/-
Origin: expansion seat `planner-pub-hodgecm-pohl-g15-0`, handover #7 2026-08-18T16:19:39Z (md5 0d62f40e6d3fc15947293de9e53f5457, 233 l.; RUN-32 CANDIDATE ROW, ON REQUEST ONLY — TREE-SHAPE SPLIT (≤400 l.) of the pohl lineage, source lines verbatim; NEW first part; lands AFTER — (imports PKG DegreeZeroCrossModel); no import rewrite) (`HOME/pub-hodgecm-pohl-g15/lean/Pohl15/AnyCMFieldDictionary.lean`, md5 0d62f40e, 233 lines);
landed by the packager successor (mc-unitary-1-g3, gen-8 kit) in gate run 32 as `HodgeCM/Proofs/Pohlmann/AnyCMFieldDictionary.lean` (verbatim).
-/
/-
Copyright: pub-hodgecm formalisation cell (harness21, 2026). New file (not vendored).
Origin: HOME/pub-hodgecm-pohl-g15/lean/Pohl15/AnyCMFieldDictionary.lean — session planner-pub-hodgecm-pohl-g15-0 (unit pub-hodgecm-pohl-g15),
EXPANSION part (b) `PohlmannSpan`, generation 15: TREE-SHAPE STAGING under the 400-line rule of lean/CONVENTIONS.md §2 — part 1/3
of the split of `HodgeCM/Proofs/Pohlmann/AnyCMField.lean` (pohl-g9, gate run 26; 723 l., md5 9785dda4ddb5): source lines 79–283 VERBATIM; the module docstring below is new (it only describes the cut).
Intended final place: `HodgeCM/Proofs/Pohlmann/AnyCMFieldDictionary.lean` (module `HodgeCM.Proofs.Pohlmann.AnyCMFieldDictionary`); imports final (certified package modules only).
-/
import Summits.HodgeConjecture.HodgeCM.Proofs.Pohlmann.DegreeZeroCrossModel

/-!
# Pohlmann's theorem for an arbitrary CM field, I: the Galois-closure dictionary and the eigencharacter `λ(S) ∈ E^c`

First part of the former `AnyCMField.lean` (pohl-g9), split at its section boundaries under the tree's 400-line rule
(lean/CONVENTIONS.md §2); every declaration below is the source's, verbatim.  Contents: `section Dictionary` — Hodge weights
read through `Gal(E^c/ℚ)`, `E = F^{n+1}`, i.e. the source's condition (3.2) of Gao–Ullmo, *J. Inst. Math. Jussieu* **25** (2025)
Thm 3.1 "(Pohlmann)", for ANY number field `F` (`IsHodgeWeightC`, the Galois-closure vocabulary under `namespace GaoUllmo`,
roots of rational polynomials under `ℚ`-algebra maps); `section Closure` — the eigencharacter `λ(S)` of the separating operator as
an element `λ^c(S)` of `E^c` and its Galois conjugates.  Both inclusions of the theorem, the print statements
(`PohlmannBasisCM`, `PohlmannSpanCM`) and their proofs are in `AnyCMFieldInclusions.lean`; the basis / dimension statements and the
cross-model identity are in `AnyCMField.lean` (which keeps the module name); each imports the previous part.
-/

noncomputable section

open scoped TensorProduct NumberField BigOperators
open Polynomial

namespace HodgeCM

open Literature.AlgebraicGeometry.Motives (CMType HodgeStructure)
open Literature.AlgebraicGeometry.Motives.HodgeStructure (ofRat ofRat_apply)
open HodgeCM.Pohlmann HodgeCM.GaoUllmo HodgeCM.CMTypeOps

attribute [local instance] Classical.propDecidable

/-! ### Hodge weights through `Gal(E^c/ℚ)`, `E = F^{n+1}` — the source's condition (3.2), for any number field `F` -/

section Dictionary

variable {F : Type} [Field F] [NumberField F] {n : ℕ}

/-- **Hodge weights, Galois-closure form** (Gao–Ullmo Thm 3.1 / (3.2) read literally for `E = F^{n+1}`): `Σ_j |S_j| = 2p`
and, for every `σ ∈ Gal(E^c/ℚ)` acting on `Hom(F, ℂ)` by `s ↦ σ ∘ s` (`GaoUllmo.galF`), `#{(j, s) : s ∈ S_j, σ ∘ s ∈ Θ_j} = p`.
For `F` Galois this is `IsHodgeWeight Θ p S` (`isHodgeWeight_iff_isHodgeWeightC`); in general it is implied by it. -/
def IsHodgeWeightC (Θ : Fin (n + 1) → CMType F) (p : ℕ) (S : Fin (n + 1) → Finset (F →+* ℂ)) : Prop :=
  (∑ j, (S j).card) = 2 * p ∧
    ∀ σ : galoisClosure (Fin (n + 1) → F) ≃ₐ[ℚ] galoisClosure (Fin (n + 1) → F),
      (∑ j, ∑ s ∈ S j, ind (Θ j) (galF n σ s)) = (p : ℤ)

/-- A Hodge weight in the package's sense (all Galois translates `GalT F`) is one in the Galois-closure sense (any `F`). -/
theorem IsHodgeWeight.isHodgeWeightC {Θ : Fin (n + 1) → CMType F} {p : ℕ} {S : Fin (n + 1) → Finset (F →+* ℂ)}
    (hS : IsHodgeWeight Θ p S) : IsHodgeWeightC Θ p S :=
  ⟨hS.1, fun σ => by simpa only [galTOf_apply] using hS.2 (galTOf σ)⟩

/-- For `F` Galois over `ℚ` the two notions agree (every Galois translate comes from `Gal(E^c/ℚ)`, `galTOf_surjective`). -/
theorem isHodgeWeight_iff_isHodgeWeightC [IsGalois ℚ F] (Θ : Fin (n + 1) → CMType F) (p : ℕ)
    (S : Fin (n + 1) → Finset (F →+* ℂ)) : IsHodgeWeight Θ p S ↔ IsHodgeWeightC Θ p S := by
  refine ⟨IsHodgeWeight.isHodgeWeightC, fun hS => ⟨hS.1, fun P => ?_⟩⟩
  obtain ⟨σ, rfl⟩ := galTOf_surjective (n := n) P
  simpa only [galTOf_apply] using hS.2 σ

namespace GaoUllmo

/-- `1 ∈ Gal(E^c/ℚ)` acts trivially on `Hom(F, ℂ)`. -/
@[simp] theorem galF_one (s : F →+* ℂ) : galF n 1 s = s :=
  RingHom.ext fun _ => rfl

/-- `Gal(E^c/ℚ)` ACTS on `Hom(F, ℂ)`: `(σ'σ) ∘ s = σ' ∘ (σ ∘ s)`. -/
theorem galF_mul (σ' σ : galoisClosure (Fin (n + 1) → F) ≃ₐ[ℚ] galoisClosure (Fin (n + 1) → F)) (s : F →+* ℂ) :
    galF n (σ' * σ) s = galF n σ' (galF n σ s) := by
  refine RingHom.ext fun a => ?_
  rw [galF_apply, galF_apply, AlgEquiv.mul_apply]
  congr 2

/-- **The dictionary, for ANY number field `F`** (compare `isHodgeWeight_iff_satisfiesEq32`, Galois `F` only):
`IsHodgeWeightC Θ p S` IS Gao–Ullmo's `|P_S| = 2p ∧ (3.2)` for `P_S ⊆ Hom(F^{n+1}, ℂ)` and `Φ_Θ = ⊔_j Θ_j`. -/
theorem isHodgeWeightC_iff_satisfiesEq32 (Θ : Fin (n + 1) → CMType F) (p : ℕ) (S : Fin (n + 1) → Finset (F →+* ℂ)) :
    IsHodgeWeightC Θ p S ↔ (embSet S).card = 2 * p ∧ SatisfiesEq32 (piCMType Θ) (embSet S) := by
  rw [IsHodgeWeightC, card_embSet]
  refine and_congr_right fun hcard => forall_congr' fun σ => ?_
  have hsum := card_galActSet_inter_bar σ (piCMType Θ) (embSet S)
  rw [card_galActSet_embSet_inter, card_embSet, hcard] at hsum
  rw [sum_ind_eq_typeCount, card_galActSet_embSet_inter]
  constructor
  · intro h
    have h' : typeCount Θ S (galF n σ) = p := by exact_mod_cast h
    omega
  · intro h
    have h' : typeCount Θ S (galF n σ) = p := by omega
    exact_mod_cast h'

/-- The bijection of index sets, any `F`: `{S // IsHodgeWeightC Θ p S} ≃ {P ⊆ Hom(F^{n+1}, ℂ), |P| = 2p // (3.2)}`. -/
def hodgeWeightCEquiv (Θ : Fin (n + 1) → CMType F) (p : ℕ) :
    {S : Fin (n + 1) → Finset (F →+* ℂ) // IsHodgeWeightC Θ p S} ≃
      {P : Set.powersetCard (Emb (Fin (n + 1) → F)) (2 * p) //
        SatisfiesEq32 (piCMType Θ) (P : Finset (Emb (Fin (n + 1) → F)))} where
  toFun S := ⟨⟨embSet S.1, ((isHodgeWeightC_iff_satisfiesEq32 Θ p S.1).mp S.2).1⟩,
    ((isHodgeWeightC_iff_satisfiesEq32 Θ p S.1).mp S.2).2⟩
  invFun P := ⟨weightOfSet (P.1 : Finset (Emb (Fin (n + 1) → F))), by
    rw [isHodgeWeightC_iff_satisfiesEq32, embSet_weightOfSet]
    exact ⟨P.1.2, P.2⟩⟩
  left_inv S := Subtype.ext (weightOfSet_embSet S.1)
  right_inv P := Subtype.ext (Subtype.ext (embSet_weightOfSet (P.1 : Finset (Emb (Fin (n + 1) → F)))))

/-- The two counts agree, any `F`: `#{S // IsHodgeWeightC Θ p S} = #{P ⊆ Hom(F^{n+1}, ℂ) : |P| = 2p, (3.2)}`. -/
theorem card_hodgeWeightC_eq (Θ : Fin (n + 1) → CMType F) (p : ℕ) :
    Nat.card {S : Fin (n + 1) → Finset (F →+* ℂ) // IsHodgeWeightC Θ p S} =
      Nat.card {P : Set.powersetCard (Emb (Fin (n + 1) → F)) (2 * p) //
        SatisfiesEq32 (piCMType Θ) (P : Finset (Emb (Fin (n + 1) → F)))} :=
  Nat.card_congr (hodgeWeightCEquiv Θ p)

/-- **Gao–Ullmo Thm 3.1 "In particular" in package vocabulary, ANY CM field `F`** (kernel, from `Theorem31_finrank_holds`):
in Gao–Ullmo's model of `A_{(F^{n+1}, ⊔_j Θ_j)} = ∏_j A_{(F, Θ_j)}`, `dim_ℚ B^p = #{S // IsHodgeWeightC Θ p S}`. -/
theorem finrank_Bp_pi_eq_card_hodgeWeightC [NumberField.IsCMField F] [LinearOrder (Emb (Fin (n + 1) → F))]
    (Θ : Fin (n + 1) → CMType F) (hord : OrderConvention (piCMType Θ)) (p : ℕ) :
    Module.finrank ℚ (Bp (piCMType Θ) p) =
      Nat.card {S : Fin (n + 1) → Finset (F →+* ℂ) // IsHodgeWeightC Θ p S} := by
  rw [Theorem31_finrank_holds (Fin (n + 1) → F) (isCMAlgebra_pi (Fin (n + 1)) F) (piCMType Θ) hord p,
    card_hodgeWeightC_eq]

end GaoUllmo

/-- For a Galois-closure Hodge weight `S` (degree `2p`), `p_S = q_S = p`. -/
theorem types_of_isHodgeWeightC {Θ : Fin (n + 1) → CMType F} {p : ℕ} {S : Fin (n + 1) → Finset (F →+* ℂ)}
    (hS : IsHodgeWeightC Θ p S) :
    (∑ j, ∑ s ∈ S j, ind (Θ j) s) = p ∧ (∑ j, ∑ s ∈ S j, (1 - ind (Θ j) s)) = p := by
  have hp : (∑ j, ∑ s ∈ S j, ind (Θ j) s) = p := by simpa only [galF_one] using hS.2 1
  refine ⟨hp, ?_⟩
  have hsum : (∑ j, ∑ s ∈ S j, ind (Θ j) s) + (∑ j, ∑ s ∈ S j, (1 - ind (Θ j) s)) =
      ((∑ j, (S j).card : ℕ) : ℤ) := by
    rw [← Finset.sum_add_distrib, Nat.cast_sum]
    refine Finset.sum_congr rfl fun j _ => ?_
    rw [← Finset.sum_add_distrib, Finset.sum_congr rfl fun s _ => add_sub_cancel (ind (Θ j) s) 1]
    simp
  rw [hp, hS.1] at hsum
  push_cast at hsum
  linarith

/-- Roots, in an intermediate field `K ⊂ ℂ`, of a RATIONAL polynomial are carried to roots by every embedding `ψ : K → ℂ`. -/
theorem isRoot_algHom_of_isRoot (χ : ℚ[X]) {K : IntermediateField ℚ ℂ} (ψ : K →ₐ[ℚ] ℂ) {y : K}
    (h : (χ.map (algebraMap ℚ ℂ)).IsRoot (y : ℂ)) : (χ.map (algebraMap ℚ ℂ)).IsRoot (ψ y) := by
  rw [IsRoot.def, eval_map, ← aeval_def] at h ⊢
  have hy : aeval y χ = 0 := by
    have h' : algebraMap K ℂ (aeval y χ) = 0 := by rw [← aeval_algebraMap_apply]; exact h
    exact (map_eq_zero_iff _ (algebraMap K ℂ).injective).mp h'
  rw [aeval_algHom_apply, hy, map_zero]

end Dictionary

namespace Universe

variable {U : Universe}

/-! ### The eigencharacter `λ(S)` as an element of `E^c`, and its Galois conjugates -/

section Closure

variable {F : CMField} {n : ℕ} {Θ : Fin (n + 1) → CMType F} {ι : Type} [Fintype ι]

/-- The eigencharacter `λ(S) = Σ_i c_i ∏_{s ∈ S_{j_i}} s(a_i)` of the separating operator (`sepVal`) as an element `λ^c(S)`
of the Galois closure `E^c ⊂ ℂ` of `E = F^{n+1}`: each `s(a_i) = (s ∘ pr₀)(diag a_i)` lies in `E^c`. -/
def sepValC (j : ι → Fin (n + 1)) (a : ι → 𝓞 F) (c : ι → ℕ) (S : Fin (n + 1) → Finset ((F : Type) →+* ℂ)) :
    galoisClosure (Fin (n + 1) → (F : Type)) :=
  ∑ i, (c i : galoisClosure (Fin (n + 1) → (F : Type))) *
    ∏ s ∈ S (j i), corestrict (Fin (n + 1) → (F : Type)) (piEmb 0 s) (piDiag (a i : F))

/-- (Ported verbatim from the HodgeCMPerL package; no docstring in the source.) -/
theorem algHom_sepValC (ψ : galoisClosure (Fin (n + 1) → (F : Type)) →ₐ[ℚ] ℂ) (j : ι → Fin (n + 1)) (a : ι → 𝓞 F)
    (c : ι → ℕ) (S : Fin (n + 1) → Finset ((F : Type) →+* ℂ)) :
    ψ (sepValC j a c S) =
      ∑ i, (c i : ℂ) * ∏ s ∈ S (j i), ψ (corestrict (Fin (n + 1) → (F : Type)) (piEmb 0 s) (piDiag (a i : F))) := by
  simp only [sepValC, map_sum, map_mul, map_natCast, map_prod]

/-- `λ^c(S) = λ(S)` in `ℂ`. -/
theorem coe_sepValC (j : ι → Fin (n + 1)) (a : ι → 𝓞 F) (c : ι → ℕ) (S : Fin (n + 1) → Finset ((F : Type) →+* ℂ)) :
    ((sepValC j a c S : galoisClosure (Fin (n + 1) → (F : Type))) : ℂ) = sepVal j a c S :=
  (algHom_sepValC (galoisClosure (Fin (n + 1) → (F : Type))).val j a c S).trans
    (Finset.sum_congr rfl fun _ _ => rfl)

/-- `σ(λ^c(S)) = λ(σ · S)` for `σ ∈ Gal(E^c/ℚ)` acting on weights through `galTOf σ` (`(σ · S)_j = {σ ∘ s : s ∈ S_j}`). -/
theorem coe_gal_sepValC (σ : galoisClosure (Fin (n + 1) → (F : Type)) ≃ₐ[ℚ] galoisClosure (Fin (n + 1) → (F : Type)))
    (j : ι → Fin (n + 1)) (a : ι → 𝓞 F) (c : ι → ℕ) (S : Fin (n + 1) → Finset ((F : Type) →+* ℂ)) :
    ((σ (sepValC j a c S) : galoisClosure (Fin (n + 1) → (F : Type))) : ℂ) = sepVal j a c (permWeight (galTOf σ).1 S) := by
  have h : ((σ (sepValC j a c S) : galoisClosure (Fin (n + 1) → (F : Type))) : ℂ) =
      ((galoisClosure (Fin (n + 1) → (F : Type))).val.comp
        (σ : galoisClosure (Fin (n + 1) → (F : Type)) →ₐ[ℚ] galoisClosure (Fin (n + 1) → (F : Type))))
        (sepValC j a c S) := rfl
  rw [h, algHom_sepValC, sepVal]
  refine Finset.sum_congr rfl fun i _ => ?_
  rw [prod_permWeight]
  rfl

/-- `ψ(λ^c(S)) = λ(σ_ψ · S)` for an embedding `ψ : E^c → ℂ` and the automorphism `σ_ψ = autOfEmb ψ ∈ Gal(E^c/ℚ)` it defines. -/
theorem algHom_sepValC_eq (ψ : galoisClosure (Fin (n + 1) → (F : Type)) →ₐ[ℚ] ℂ) (j : ι → Fin (n + 1)) (a : ι → 𝓞 F)
    (c : ι → ℕ) (S : Fin (n + 1) → Finset ((F : Type) →+* ℂ)) :
    ψ (sepValC j a c S) = sepVal j a c (permWeight (galTOf (autOfEmb ψ)).1 S) := by
  rw [← coe_gal_sepValC]
  rfl

/-- `λ(S) = λ^c(S) ∈ E^c`, `λ(σ · S) = σ(λ^c(S))` for `σ ∈ Gal(E^c/ℚ)`, and `λ(σ_ψ · S) = ψ(λ^c(S))` for `ψ : E^c → ℂ`
(the Galois-closure replacement of `exists_sepVal_eq_emb`, which needs `F` Galois). -/
theorem exists_sepVal_eq_closure (j : ι → Fin (n + 1)) (a : ι → 𝓞 F) (c : ι → ℕ)
    (S : Fin (n + 1) → Finset ((F : Type) →+* ℂ)) :
    ∃ y : galoisClosure (Fin (n + 1) → (F : Type)), sepVal j a c S = y ∧
      (∀ σ : galoisClosure (Fin (n + 1) → (F : Type)) ≃ₐ[ℚ] galoisClosure (Fin (n + 1) → (F : Type)),
        sepVal j a c (permWeight (galTOf σ).1 S) = σ y) ∧
      ∀ ψ : galoisClosure (Fin (n + 1) → (F : Type)) →ₐ[ℚ] ℂ,
        sepVal j a c (permWeight (galTOf (autOfEmb ψ)).1 S) = ψ y :=
  ⟨sepValC j a c S, (coe_sepValC j a c S).symm, fun σ => (coe_gal_sepValC σ j a c S).symm,
    fun ψ => (algHom_sepValC_eq ψ j a c S).symm⟩

/-- A `Gal(E^c/ℚ)`-translate of a Galois-closure Hodge weight is one. -/
theorem isHodgeWeightC_permWeight {p : ℕ} {S : Fin (n + 1) → Finset ((F : Type) →+* ℂ)} (hS : IsHodgeWeightC Θ p S)
    (σ : galoisClosure (Fin (n + 1) → (F : Type)) ≃ₐ[ℚ] galoisClosure (Fin (n + 1) → (F : Type))) :
    IsHodgeWeightC Θ p (permWeight (galTOf σ).1 S) := by
  refine ⟨by rw [sum_card_permWeight]; exact hS.1, fun σ' => ?_⟩
  rw [sum_sum_permWeight (galTOf σ).1 S fun j t => ind (Θ j) (galF n σ' t)]
  simpa only [galF_mul, galTOf_apply] using hS.2 (σ' * σ)

/-- The weight space of a Galois-closure Hodge weight lies in `H^{p,p}` (M30). -/
theorem weightSpace_le_piece_of_isHodgeWeightC (h30 : U.Fact_weightHodge) {p : ℕ}
    {S : Fin (n + 1) → Finset ((F : Type) →+* ℂ)} (hS : IsHodgeWeightC Θ p S) :
    U.weightSpace F Θ S (2 * p) ≤ (U.hodge (U.cmProd F Θ) (2 * p)).piece p p := by
  have h := h30 F n Θ (2 * p) S
  obtain ⟨hp, hq⟩ := types_of_isHodgeWeightC hS
  rwa [hp, hq] at h

end Closure

end Universe

end HodgeCM

end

What the exercise asks -
To answer, count the lines of the material that contain "under" and give only that number.

The answer -
4